Collected data

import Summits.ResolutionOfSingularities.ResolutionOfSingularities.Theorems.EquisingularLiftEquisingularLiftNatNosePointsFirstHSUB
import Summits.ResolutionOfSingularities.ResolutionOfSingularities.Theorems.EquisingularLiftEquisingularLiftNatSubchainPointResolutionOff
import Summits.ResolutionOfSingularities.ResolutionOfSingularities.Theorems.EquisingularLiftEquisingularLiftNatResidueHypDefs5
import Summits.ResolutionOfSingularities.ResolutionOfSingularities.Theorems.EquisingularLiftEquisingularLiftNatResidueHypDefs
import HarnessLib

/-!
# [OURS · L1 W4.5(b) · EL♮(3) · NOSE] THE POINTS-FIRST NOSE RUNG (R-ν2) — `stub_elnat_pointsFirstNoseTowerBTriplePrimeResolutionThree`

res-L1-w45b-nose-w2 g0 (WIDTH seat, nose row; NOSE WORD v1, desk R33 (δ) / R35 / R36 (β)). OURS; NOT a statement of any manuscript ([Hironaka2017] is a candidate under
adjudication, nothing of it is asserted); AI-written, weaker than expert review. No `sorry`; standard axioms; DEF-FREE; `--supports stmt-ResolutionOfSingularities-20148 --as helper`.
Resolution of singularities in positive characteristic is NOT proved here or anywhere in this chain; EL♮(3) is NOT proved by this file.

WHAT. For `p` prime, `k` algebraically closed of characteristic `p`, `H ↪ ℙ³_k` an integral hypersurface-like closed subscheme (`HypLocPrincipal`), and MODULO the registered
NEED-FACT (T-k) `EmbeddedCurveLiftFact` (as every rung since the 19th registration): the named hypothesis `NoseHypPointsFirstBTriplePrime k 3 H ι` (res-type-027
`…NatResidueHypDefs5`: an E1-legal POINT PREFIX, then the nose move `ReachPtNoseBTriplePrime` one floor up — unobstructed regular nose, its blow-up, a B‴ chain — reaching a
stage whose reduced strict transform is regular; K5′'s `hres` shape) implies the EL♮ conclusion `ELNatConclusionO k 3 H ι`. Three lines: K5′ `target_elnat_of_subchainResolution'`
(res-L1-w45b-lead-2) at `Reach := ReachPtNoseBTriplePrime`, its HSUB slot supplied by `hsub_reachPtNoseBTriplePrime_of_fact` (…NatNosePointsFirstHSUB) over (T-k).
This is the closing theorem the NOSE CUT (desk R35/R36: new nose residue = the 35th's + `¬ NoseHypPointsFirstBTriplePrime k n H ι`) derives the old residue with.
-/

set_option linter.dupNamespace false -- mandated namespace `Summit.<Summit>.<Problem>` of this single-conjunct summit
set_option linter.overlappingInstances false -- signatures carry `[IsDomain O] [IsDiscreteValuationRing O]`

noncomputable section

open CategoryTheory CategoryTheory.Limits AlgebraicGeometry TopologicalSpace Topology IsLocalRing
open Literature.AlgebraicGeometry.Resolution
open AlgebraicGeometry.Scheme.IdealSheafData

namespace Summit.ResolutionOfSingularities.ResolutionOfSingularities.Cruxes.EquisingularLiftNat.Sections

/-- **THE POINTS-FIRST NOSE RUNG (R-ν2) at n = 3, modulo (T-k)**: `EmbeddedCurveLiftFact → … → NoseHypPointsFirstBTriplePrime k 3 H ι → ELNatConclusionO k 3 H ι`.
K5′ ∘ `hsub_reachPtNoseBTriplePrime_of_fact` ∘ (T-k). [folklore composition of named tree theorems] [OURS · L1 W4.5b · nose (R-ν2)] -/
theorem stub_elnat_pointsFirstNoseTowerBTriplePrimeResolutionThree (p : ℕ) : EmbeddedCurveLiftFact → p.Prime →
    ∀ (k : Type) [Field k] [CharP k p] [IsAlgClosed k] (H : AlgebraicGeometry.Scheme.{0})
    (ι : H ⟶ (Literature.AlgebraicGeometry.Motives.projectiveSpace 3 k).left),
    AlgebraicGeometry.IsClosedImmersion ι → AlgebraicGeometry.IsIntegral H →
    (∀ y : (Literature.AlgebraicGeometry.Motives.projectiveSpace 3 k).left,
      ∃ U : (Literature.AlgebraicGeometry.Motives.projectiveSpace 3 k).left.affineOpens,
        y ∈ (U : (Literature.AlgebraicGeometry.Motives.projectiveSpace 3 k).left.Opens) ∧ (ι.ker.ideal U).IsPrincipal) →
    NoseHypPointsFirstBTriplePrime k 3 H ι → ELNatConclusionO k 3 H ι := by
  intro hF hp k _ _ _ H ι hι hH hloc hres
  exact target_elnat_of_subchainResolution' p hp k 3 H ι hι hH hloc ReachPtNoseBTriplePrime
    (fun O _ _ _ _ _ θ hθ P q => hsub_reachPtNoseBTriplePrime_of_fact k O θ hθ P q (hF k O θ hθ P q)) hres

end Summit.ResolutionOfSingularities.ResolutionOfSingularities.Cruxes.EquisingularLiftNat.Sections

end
...
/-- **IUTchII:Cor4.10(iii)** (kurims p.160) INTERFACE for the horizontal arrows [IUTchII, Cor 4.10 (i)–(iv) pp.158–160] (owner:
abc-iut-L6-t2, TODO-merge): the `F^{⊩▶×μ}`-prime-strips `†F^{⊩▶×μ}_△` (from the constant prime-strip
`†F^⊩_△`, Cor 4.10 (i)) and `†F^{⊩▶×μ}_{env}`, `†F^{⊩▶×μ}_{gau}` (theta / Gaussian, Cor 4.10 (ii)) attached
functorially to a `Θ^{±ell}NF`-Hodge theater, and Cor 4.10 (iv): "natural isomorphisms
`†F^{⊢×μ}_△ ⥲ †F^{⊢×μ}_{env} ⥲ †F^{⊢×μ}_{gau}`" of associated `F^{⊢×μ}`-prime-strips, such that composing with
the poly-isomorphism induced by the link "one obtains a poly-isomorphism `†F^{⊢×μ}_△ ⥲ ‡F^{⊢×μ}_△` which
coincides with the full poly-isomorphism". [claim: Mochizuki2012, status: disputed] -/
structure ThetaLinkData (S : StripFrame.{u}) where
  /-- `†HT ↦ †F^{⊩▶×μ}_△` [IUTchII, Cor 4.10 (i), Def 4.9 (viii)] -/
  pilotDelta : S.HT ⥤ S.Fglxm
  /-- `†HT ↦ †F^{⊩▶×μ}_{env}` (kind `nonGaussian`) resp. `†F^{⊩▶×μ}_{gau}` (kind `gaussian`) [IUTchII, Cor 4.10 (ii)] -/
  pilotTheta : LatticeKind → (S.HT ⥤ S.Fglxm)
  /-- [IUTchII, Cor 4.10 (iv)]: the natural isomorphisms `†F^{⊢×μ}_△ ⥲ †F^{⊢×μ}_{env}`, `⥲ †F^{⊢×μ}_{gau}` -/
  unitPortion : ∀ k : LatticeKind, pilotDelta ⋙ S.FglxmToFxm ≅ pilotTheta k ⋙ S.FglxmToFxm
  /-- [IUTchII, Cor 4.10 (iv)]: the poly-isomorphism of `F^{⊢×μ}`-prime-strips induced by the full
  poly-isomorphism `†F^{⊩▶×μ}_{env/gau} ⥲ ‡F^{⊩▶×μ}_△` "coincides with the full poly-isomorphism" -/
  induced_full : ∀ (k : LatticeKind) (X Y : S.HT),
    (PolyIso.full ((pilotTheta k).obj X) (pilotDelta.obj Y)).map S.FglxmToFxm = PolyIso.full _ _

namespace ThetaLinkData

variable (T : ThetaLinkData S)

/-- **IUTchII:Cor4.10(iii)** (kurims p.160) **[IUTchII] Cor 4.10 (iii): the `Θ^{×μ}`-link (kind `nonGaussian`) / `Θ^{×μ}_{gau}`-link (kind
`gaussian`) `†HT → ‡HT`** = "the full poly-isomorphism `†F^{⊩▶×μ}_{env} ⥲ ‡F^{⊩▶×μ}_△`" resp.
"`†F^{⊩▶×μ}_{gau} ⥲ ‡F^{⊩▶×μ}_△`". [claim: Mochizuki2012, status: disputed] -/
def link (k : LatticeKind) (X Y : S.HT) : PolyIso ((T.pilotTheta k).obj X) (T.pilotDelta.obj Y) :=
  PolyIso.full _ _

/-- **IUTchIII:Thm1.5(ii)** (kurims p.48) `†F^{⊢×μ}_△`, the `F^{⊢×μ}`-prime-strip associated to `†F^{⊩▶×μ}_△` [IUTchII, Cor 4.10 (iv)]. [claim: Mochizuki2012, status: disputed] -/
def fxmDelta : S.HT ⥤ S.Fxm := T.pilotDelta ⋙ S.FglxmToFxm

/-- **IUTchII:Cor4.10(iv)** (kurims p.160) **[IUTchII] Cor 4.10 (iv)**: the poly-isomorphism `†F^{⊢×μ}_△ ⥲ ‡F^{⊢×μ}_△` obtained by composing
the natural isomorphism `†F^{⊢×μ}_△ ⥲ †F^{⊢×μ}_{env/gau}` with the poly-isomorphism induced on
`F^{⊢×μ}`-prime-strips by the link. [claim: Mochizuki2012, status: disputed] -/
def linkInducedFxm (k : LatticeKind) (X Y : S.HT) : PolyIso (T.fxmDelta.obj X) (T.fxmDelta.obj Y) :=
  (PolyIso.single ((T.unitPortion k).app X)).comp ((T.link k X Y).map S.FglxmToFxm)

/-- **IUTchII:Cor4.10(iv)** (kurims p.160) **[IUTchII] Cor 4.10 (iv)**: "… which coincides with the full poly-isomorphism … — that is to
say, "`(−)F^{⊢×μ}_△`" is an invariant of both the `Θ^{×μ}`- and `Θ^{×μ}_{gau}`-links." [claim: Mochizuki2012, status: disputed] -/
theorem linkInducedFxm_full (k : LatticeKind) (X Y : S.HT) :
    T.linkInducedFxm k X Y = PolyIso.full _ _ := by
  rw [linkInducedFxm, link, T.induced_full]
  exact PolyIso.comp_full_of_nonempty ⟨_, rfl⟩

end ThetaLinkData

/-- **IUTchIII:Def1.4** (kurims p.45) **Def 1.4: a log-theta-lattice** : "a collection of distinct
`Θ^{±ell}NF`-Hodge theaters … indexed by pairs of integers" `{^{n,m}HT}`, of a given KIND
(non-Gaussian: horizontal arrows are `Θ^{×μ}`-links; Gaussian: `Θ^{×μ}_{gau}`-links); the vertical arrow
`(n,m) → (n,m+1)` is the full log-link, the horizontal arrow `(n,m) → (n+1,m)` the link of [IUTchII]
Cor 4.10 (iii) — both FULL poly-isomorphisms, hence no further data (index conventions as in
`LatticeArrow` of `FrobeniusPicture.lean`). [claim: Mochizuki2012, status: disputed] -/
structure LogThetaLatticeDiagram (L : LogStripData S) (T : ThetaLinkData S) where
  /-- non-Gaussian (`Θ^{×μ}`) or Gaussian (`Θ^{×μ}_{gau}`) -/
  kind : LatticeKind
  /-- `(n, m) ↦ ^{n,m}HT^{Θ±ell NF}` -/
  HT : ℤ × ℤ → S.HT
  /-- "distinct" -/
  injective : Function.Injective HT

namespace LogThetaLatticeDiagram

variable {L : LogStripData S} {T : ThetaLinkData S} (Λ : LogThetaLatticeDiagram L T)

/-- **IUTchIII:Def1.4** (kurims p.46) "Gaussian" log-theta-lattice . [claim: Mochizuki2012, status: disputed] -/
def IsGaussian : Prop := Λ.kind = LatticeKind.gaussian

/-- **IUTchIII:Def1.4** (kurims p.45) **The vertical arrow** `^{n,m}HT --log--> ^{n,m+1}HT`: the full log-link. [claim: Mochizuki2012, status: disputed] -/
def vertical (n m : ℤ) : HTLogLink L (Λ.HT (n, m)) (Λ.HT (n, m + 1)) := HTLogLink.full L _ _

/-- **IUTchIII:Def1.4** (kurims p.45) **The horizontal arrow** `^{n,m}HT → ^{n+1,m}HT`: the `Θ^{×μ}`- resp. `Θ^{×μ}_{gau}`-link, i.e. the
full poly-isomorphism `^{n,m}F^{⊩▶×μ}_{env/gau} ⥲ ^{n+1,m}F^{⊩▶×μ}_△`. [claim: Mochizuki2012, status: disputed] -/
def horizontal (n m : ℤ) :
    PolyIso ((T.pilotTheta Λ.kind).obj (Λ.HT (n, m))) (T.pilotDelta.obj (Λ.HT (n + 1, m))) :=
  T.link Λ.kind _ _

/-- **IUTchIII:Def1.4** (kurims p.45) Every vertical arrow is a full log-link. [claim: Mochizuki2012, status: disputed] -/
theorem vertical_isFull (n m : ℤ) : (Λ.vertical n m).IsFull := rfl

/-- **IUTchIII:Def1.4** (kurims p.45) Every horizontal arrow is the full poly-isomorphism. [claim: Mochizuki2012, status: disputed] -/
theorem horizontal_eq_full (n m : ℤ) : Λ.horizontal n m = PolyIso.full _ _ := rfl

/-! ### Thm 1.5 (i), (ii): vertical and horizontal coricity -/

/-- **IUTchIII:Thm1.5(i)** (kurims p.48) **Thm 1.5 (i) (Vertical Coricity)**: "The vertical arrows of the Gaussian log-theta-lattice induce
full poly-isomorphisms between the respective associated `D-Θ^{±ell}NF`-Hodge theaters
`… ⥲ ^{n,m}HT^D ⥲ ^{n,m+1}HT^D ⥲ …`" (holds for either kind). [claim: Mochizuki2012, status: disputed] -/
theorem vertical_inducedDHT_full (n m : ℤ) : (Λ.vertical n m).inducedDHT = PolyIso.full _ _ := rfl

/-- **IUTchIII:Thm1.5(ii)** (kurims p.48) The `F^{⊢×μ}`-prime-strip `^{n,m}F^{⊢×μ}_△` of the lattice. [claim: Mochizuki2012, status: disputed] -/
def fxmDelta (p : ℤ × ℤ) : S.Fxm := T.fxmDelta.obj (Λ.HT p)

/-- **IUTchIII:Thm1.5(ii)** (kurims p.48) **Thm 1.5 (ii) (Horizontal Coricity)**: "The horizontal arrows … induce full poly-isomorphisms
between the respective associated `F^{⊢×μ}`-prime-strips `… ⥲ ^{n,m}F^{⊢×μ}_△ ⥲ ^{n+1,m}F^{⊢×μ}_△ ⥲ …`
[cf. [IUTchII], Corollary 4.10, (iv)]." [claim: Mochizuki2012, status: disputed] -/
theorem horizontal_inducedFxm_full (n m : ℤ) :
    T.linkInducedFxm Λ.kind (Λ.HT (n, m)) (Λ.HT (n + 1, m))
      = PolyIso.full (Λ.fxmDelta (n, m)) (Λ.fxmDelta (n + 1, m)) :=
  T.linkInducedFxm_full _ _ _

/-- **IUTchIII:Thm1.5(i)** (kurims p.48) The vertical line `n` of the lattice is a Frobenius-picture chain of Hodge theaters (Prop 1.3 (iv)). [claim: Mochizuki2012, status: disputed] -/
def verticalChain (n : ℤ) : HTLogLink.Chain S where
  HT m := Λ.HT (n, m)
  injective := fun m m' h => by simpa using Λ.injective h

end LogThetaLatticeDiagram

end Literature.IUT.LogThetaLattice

* **Exercise objective**
Looking back over the data above, restate word for word the lines that begin at the line with "link of [IUTchII]" and end at the line with "structure LogThetaLatticeDiagram (L", inclusive.

* **Output**
`(n,m) → (n,m+1)` is the full log-link, the horizontal arrow `(n,m) → (n+1,m)` the link of [IUTchII]
Cor 4.10 (iii) — both FULL poly-isomorphisms, hence no further data (index conventions as in
`LatticeArrow` of `FrobeniusPicture.lean`). [claim: Mochizuki2012, status: disputed] -/
structure LogThetaLatticeDiagram (L : LogStripData S) (T : ThetaLinkData S) where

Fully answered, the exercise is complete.